**YOUR ASSIGNMENT:**
Copy each line of the following data that contains "hlevy".

** EXTRACTED MATERIAL follows **

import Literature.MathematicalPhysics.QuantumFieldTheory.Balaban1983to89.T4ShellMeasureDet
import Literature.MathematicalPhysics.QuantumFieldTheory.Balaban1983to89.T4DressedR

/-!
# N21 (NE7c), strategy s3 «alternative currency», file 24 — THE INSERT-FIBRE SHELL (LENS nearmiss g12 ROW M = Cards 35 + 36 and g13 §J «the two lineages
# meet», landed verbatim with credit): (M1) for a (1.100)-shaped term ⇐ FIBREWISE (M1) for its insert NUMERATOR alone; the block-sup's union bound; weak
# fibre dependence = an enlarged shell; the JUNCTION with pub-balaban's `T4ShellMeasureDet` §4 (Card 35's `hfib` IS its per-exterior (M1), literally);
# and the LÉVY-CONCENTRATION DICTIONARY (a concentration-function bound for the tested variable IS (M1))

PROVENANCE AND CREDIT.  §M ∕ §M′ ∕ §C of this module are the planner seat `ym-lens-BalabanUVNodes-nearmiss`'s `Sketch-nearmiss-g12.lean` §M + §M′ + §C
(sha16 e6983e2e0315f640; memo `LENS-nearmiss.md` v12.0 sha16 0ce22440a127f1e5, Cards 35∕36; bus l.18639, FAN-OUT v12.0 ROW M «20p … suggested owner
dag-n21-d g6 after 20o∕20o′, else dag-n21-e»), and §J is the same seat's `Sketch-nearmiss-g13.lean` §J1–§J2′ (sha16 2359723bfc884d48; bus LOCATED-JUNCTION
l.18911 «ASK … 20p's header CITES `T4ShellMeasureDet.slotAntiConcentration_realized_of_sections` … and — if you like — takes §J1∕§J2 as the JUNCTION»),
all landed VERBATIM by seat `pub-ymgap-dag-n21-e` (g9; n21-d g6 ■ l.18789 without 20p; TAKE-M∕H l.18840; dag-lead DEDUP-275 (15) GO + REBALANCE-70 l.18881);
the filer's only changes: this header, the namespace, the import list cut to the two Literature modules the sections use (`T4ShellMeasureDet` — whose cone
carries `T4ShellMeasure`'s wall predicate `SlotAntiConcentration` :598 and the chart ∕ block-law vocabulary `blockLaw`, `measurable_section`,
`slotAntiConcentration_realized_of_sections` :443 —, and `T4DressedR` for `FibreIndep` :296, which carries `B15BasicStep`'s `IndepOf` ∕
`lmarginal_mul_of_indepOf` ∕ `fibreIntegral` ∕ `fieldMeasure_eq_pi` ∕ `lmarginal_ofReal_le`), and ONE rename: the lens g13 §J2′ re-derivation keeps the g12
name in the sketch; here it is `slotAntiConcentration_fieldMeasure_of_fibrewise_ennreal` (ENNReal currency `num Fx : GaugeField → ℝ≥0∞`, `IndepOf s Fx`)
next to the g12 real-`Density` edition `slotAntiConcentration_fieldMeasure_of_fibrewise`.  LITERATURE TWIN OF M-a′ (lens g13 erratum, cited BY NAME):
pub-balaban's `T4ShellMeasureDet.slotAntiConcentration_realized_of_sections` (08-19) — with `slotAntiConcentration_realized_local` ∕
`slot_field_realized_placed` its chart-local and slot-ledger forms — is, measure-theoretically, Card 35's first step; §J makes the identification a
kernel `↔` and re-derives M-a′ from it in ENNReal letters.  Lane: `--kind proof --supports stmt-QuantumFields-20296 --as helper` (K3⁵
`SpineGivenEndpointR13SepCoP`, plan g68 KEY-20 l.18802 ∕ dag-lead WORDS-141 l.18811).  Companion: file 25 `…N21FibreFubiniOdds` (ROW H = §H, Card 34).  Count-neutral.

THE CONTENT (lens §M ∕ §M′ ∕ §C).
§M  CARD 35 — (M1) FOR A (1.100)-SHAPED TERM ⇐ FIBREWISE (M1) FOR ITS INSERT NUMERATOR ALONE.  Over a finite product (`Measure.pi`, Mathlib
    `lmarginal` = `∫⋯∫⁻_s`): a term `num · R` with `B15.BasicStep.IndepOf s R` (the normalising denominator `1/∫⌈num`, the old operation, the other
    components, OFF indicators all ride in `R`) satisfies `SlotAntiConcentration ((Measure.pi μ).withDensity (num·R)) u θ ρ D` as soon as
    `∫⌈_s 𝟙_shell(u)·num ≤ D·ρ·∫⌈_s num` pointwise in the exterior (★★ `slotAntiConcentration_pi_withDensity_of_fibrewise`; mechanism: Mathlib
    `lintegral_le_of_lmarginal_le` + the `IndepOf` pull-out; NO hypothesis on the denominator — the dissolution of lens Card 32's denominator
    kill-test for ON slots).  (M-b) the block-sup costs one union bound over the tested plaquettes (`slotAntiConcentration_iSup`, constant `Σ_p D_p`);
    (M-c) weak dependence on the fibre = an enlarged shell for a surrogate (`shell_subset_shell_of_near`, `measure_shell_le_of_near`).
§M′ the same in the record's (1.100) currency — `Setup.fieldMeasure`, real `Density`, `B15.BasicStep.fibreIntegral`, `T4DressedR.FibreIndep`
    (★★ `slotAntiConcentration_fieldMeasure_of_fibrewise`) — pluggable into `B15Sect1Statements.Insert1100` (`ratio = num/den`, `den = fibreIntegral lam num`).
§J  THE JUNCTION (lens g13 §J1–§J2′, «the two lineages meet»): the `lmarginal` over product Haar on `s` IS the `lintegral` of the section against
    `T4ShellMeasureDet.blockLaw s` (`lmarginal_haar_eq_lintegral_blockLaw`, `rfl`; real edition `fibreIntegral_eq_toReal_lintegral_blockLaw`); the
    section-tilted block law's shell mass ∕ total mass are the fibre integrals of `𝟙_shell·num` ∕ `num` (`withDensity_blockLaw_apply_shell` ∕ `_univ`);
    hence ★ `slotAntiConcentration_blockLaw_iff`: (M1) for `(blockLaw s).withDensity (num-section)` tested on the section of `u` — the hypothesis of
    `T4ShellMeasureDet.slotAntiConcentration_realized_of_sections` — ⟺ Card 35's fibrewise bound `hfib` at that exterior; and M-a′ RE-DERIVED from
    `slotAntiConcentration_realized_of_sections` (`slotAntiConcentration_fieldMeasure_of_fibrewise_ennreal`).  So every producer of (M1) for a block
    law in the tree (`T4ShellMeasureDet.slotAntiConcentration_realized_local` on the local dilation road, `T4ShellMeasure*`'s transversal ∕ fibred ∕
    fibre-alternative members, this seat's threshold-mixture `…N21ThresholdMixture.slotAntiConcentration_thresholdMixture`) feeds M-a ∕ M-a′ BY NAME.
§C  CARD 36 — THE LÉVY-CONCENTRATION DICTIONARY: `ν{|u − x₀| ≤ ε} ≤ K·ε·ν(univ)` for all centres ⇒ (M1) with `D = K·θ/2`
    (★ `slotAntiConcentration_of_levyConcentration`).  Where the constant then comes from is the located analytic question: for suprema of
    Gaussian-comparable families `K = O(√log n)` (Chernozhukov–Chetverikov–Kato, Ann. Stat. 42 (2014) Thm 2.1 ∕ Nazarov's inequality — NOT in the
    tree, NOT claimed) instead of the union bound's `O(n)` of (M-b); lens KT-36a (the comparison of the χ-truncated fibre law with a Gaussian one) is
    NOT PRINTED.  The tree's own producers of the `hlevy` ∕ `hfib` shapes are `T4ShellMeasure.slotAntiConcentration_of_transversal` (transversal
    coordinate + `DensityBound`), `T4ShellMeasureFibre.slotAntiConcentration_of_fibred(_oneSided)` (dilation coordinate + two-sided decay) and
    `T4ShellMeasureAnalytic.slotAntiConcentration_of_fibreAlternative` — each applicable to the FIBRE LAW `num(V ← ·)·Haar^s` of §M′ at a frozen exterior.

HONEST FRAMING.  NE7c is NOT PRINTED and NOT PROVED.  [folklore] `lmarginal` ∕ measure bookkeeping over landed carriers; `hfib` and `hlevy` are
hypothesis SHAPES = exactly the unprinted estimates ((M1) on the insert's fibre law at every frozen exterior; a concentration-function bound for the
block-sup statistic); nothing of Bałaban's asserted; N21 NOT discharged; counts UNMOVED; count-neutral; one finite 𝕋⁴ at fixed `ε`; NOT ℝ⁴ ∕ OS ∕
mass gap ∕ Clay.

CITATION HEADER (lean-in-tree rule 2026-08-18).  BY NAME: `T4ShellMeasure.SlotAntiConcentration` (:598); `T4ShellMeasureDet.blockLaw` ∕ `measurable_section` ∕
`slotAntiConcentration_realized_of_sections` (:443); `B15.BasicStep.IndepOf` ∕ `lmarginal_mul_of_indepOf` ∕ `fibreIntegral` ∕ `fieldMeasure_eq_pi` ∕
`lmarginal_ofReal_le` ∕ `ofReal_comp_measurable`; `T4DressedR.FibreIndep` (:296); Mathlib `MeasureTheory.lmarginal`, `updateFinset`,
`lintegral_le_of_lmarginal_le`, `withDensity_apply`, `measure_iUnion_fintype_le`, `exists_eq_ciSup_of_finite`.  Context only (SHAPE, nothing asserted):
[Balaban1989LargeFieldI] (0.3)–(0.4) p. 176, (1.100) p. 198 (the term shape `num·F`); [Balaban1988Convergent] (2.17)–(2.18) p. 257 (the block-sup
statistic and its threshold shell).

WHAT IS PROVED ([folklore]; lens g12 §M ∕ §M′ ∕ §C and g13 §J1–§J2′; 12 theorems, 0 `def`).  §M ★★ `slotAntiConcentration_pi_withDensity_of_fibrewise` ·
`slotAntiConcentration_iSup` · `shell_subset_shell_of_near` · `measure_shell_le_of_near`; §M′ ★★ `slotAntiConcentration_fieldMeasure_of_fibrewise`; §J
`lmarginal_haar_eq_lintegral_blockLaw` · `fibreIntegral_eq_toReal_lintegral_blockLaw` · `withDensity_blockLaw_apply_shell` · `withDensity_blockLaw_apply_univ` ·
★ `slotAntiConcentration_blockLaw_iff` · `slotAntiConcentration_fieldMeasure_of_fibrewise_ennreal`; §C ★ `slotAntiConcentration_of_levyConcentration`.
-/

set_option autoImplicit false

** End of EXTRACTED MATERIAL **

**RESPONSE TO THE TASK:**
    NOT PRINTED.  The tree's own producers of the `hlevy` ∕ `hfib` shapes are `T4ShellMeasure.slotAntiConcentration_of_transversal` (transversal
HONEST FRAMING.  NE7c is NOT PRINTED and NOT PROVED.  [folklore] `lmarginal` ∕ measure bookkeeping over landed carriers; `hfib` and `hlevy` are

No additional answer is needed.